[Stored data entries]

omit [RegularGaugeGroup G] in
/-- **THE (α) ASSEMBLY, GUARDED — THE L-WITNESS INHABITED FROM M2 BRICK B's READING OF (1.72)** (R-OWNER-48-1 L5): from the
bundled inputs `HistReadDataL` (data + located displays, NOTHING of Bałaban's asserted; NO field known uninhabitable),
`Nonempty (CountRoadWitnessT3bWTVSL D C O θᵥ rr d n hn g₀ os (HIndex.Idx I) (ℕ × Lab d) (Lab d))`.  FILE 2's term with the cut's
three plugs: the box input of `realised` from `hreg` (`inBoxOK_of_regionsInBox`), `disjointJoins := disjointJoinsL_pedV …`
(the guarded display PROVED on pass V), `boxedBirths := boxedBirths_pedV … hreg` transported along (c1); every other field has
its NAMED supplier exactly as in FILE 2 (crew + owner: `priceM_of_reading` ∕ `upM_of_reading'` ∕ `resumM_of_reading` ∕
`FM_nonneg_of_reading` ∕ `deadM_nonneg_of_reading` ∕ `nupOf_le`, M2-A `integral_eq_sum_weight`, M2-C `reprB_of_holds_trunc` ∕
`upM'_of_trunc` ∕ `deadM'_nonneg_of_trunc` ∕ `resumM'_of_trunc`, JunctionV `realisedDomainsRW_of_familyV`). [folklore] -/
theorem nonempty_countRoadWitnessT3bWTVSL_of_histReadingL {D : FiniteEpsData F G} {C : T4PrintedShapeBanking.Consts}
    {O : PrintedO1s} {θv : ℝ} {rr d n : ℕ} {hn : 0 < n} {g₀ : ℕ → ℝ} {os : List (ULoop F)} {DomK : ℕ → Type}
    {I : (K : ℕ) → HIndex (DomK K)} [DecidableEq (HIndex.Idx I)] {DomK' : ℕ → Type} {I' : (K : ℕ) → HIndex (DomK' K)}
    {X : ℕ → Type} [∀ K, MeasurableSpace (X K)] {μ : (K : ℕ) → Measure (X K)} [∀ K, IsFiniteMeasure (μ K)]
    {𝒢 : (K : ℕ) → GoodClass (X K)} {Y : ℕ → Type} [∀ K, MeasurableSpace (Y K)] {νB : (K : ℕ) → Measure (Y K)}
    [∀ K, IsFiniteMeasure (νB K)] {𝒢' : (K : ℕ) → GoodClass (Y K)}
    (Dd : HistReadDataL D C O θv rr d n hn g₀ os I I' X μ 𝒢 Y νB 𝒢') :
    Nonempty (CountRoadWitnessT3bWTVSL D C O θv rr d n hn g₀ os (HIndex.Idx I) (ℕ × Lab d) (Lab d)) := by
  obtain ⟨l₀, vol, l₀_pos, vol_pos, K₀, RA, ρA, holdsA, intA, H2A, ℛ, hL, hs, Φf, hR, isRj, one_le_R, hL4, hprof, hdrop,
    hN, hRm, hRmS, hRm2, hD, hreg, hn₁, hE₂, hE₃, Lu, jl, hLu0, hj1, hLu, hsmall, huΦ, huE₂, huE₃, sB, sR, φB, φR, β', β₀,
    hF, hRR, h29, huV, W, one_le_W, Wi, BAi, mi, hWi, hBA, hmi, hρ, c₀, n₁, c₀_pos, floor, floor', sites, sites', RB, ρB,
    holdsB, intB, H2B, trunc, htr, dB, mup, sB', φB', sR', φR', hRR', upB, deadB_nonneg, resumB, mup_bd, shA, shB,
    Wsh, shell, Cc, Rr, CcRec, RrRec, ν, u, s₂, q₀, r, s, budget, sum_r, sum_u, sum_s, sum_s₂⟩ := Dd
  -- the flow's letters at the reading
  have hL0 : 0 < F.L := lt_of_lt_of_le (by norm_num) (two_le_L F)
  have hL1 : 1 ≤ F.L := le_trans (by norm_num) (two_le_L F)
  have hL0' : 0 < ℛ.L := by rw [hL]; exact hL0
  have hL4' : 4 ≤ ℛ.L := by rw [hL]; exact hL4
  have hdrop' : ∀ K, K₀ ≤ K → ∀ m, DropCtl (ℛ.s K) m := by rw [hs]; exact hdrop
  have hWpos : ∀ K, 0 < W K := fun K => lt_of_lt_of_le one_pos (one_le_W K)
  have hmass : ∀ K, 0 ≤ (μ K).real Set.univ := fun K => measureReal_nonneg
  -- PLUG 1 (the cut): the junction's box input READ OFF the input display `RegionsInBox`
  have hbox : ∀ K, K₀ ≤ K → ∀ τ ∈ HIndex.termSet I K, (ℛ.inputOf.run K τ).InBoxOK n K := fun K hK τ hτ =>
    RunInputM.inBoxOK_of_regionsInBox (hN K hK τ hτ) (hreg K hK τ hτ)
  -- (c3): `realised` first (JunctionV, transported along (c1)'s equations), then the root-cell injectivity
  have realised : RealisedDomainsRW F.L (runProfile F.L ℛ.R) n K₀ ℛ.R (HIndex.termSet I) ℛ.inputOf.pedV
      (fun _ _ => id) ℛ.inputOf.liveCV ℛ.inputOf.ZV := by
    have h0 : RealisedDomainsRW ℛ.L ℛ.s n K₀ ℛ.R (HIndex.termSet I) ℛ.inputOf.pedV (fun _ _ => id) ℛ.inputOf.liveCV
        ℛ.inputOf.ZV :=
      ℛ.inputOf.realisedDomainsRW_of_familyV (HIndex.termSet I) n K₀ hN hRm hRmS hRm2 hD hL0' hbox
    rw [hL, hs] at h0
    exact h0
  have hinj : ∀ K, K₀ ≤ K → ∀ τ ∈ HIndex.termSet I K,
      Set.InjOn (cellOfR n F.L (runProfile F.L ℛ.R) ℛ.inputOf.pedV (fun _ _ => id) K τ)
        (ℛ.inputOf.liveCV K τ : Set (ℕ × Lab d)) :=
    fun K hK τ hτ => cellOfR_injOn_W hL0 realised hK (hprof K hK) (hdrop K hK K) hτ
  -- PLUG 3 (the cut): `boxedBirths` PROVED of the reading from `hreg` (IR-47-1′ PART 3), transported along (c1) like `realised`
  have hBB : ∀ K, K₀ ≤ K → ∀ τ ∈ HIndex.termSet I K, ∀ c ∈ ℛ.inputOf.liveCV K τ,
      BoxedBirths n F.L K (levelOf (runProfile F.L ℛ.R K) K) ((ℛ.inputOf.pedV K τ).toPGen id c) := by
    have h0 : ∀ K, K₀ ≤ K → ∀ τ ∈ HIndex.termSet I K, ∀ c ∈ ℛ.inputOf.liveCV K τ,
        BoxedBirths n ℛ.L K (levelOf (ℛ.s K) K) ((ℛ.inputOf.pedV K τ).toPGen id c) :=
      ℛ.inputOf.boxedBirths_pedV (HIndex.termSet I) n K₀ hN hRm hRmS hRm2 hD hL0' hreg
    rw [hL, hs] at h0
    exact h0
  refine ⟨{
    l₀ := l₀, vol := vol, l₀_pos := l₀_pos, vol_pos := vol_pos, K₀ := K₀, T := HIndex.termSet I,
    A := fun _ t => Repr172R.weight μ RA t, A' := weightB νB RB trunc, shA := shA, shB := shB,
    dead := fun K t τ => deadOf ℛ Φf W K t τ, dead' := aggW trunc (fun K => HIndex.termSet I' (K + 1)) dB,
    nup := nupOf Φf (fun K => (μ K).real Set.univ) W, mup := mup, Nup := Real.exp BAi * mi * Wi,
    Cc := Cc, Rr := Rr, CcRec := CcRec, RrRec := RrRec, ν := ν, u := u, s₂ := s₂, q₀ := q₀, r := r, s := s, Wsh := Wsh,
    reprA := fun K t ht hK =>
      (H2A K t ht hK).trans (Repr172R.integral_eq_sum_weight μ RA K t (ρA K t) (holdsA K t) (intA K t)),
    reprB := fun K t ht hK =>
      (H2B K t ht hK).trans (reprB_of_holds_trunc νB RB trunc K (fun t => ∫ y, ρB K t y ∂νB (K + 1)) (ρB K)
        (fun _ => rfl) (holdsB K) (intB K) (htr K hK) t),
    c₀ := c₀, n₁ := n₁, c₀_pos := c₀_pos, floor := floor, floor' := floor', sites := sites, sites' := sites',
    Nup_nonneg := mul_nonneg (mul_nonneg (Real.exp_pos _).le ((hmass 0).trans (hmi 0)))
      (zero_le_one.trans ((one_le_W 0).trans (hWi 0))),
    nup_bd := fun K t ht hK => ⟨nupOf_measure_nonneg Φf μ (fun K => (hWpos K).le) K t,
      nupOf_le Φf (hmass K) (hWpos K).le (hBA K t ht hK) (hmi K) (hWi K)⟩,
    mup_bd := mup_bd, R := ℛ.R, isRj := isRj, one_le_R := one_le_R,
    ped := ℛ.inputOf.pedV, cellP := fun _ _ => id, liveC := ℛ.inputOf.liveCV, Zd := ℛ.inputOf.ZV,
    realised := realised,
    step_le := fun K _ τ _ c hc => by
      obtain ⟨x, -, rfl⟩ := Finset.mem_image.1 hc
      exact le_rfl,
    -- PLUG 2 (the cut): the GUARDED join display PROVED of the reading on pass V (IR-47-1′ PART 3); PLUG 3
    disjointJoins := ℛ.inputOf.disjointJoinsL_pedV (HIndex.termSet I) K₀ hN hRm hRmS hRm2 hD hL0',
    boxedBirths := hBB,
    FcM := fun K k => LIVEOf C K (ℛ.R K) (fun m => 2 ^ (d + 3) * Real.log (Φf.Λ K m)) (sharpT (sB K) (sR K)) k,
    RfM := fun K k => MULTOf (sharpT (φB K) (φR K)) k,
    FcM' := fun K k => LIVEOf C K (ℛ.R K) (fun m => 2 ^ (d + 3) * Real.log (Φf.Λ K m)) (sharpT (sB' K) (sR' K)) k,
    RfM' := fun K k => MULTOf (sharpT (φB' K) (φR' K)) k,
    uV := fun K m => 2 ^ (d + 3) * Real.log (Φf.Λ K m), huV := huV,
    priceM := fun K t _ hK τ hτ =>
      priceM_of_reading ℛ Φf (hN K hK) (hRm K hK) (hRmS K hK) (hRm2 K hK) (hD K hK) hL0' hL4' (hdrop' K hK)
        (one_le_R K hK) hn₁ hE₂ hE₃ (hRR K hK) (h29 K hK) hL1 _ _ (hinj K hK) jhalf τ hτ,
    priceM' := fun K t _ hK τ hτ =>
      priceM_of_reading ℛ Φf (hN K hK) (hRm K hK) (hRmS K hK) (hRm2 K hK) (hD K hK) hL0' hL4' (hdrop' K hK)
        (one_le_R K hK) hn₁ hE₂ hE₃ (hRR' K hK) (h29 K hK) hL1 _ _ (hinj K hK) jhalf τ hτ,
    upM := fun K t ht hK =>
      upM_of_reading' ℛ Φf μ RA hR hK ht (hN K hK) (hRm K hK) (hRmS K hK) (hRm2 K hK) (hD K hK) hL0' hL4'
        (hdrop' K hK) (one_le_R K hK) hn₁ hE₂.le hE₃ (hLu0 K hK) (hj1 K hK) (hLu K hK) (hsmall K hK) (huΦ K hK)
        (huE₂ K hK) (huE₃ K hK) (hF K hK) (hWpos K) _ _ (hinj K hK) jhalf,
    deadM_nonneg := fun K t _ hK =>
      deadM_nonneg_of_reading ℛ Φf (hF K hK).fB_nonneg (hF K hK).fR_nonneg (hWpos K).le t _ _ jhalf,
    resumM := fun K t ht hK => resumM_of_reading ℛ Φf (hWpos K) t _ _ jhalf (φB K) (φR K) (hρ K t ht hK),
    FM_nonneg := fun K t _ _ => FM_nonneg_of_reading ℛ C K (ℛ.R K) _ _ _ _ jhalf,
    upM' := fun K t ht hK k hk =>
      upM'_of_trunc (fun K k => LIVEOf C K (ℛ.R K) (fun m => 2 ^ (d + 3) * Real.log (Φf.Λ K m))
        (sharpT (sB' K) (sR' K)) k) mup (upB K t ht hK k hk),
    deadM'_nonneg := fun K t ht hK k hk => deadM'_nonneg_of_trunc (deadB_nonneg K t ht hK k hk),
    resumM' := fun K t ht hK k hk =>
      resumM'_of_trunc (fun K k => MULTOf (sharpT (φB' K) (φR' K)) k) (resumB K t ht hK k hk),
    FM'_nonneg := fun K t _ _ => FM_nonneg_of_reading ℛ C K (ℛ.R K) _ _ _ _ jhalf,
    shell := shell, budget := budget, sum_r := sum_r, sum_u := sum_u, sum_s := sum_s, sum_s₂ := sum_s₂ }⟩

◆ Exercise prompt
Please restate, word for word, the lines of the entries that run from the first line through the one holding "with the cut's", and add nothing.

◆ Your solution
omit [RegularGaugeGroup G] in
/-- **THE (α) ASSEMBLY, GUARDED — THE L-WITNESS INHABITED FROM M2 BRICK B's READING OF (1.72)** (R-OWNER-48-1 L5): from the
bundled inputs `HistReadDataL` (data + located displays, NOTHING of Bałaban's asserted; NO field known uninhabitable),
`Nonempty (CountRoadWitnessT3bWTVSL D C O θᵥ rr d n hn g₀ os (HIndex.Idx I) (ℕ × Lab d) (Lab d))`.  FILE 2's term with the cut's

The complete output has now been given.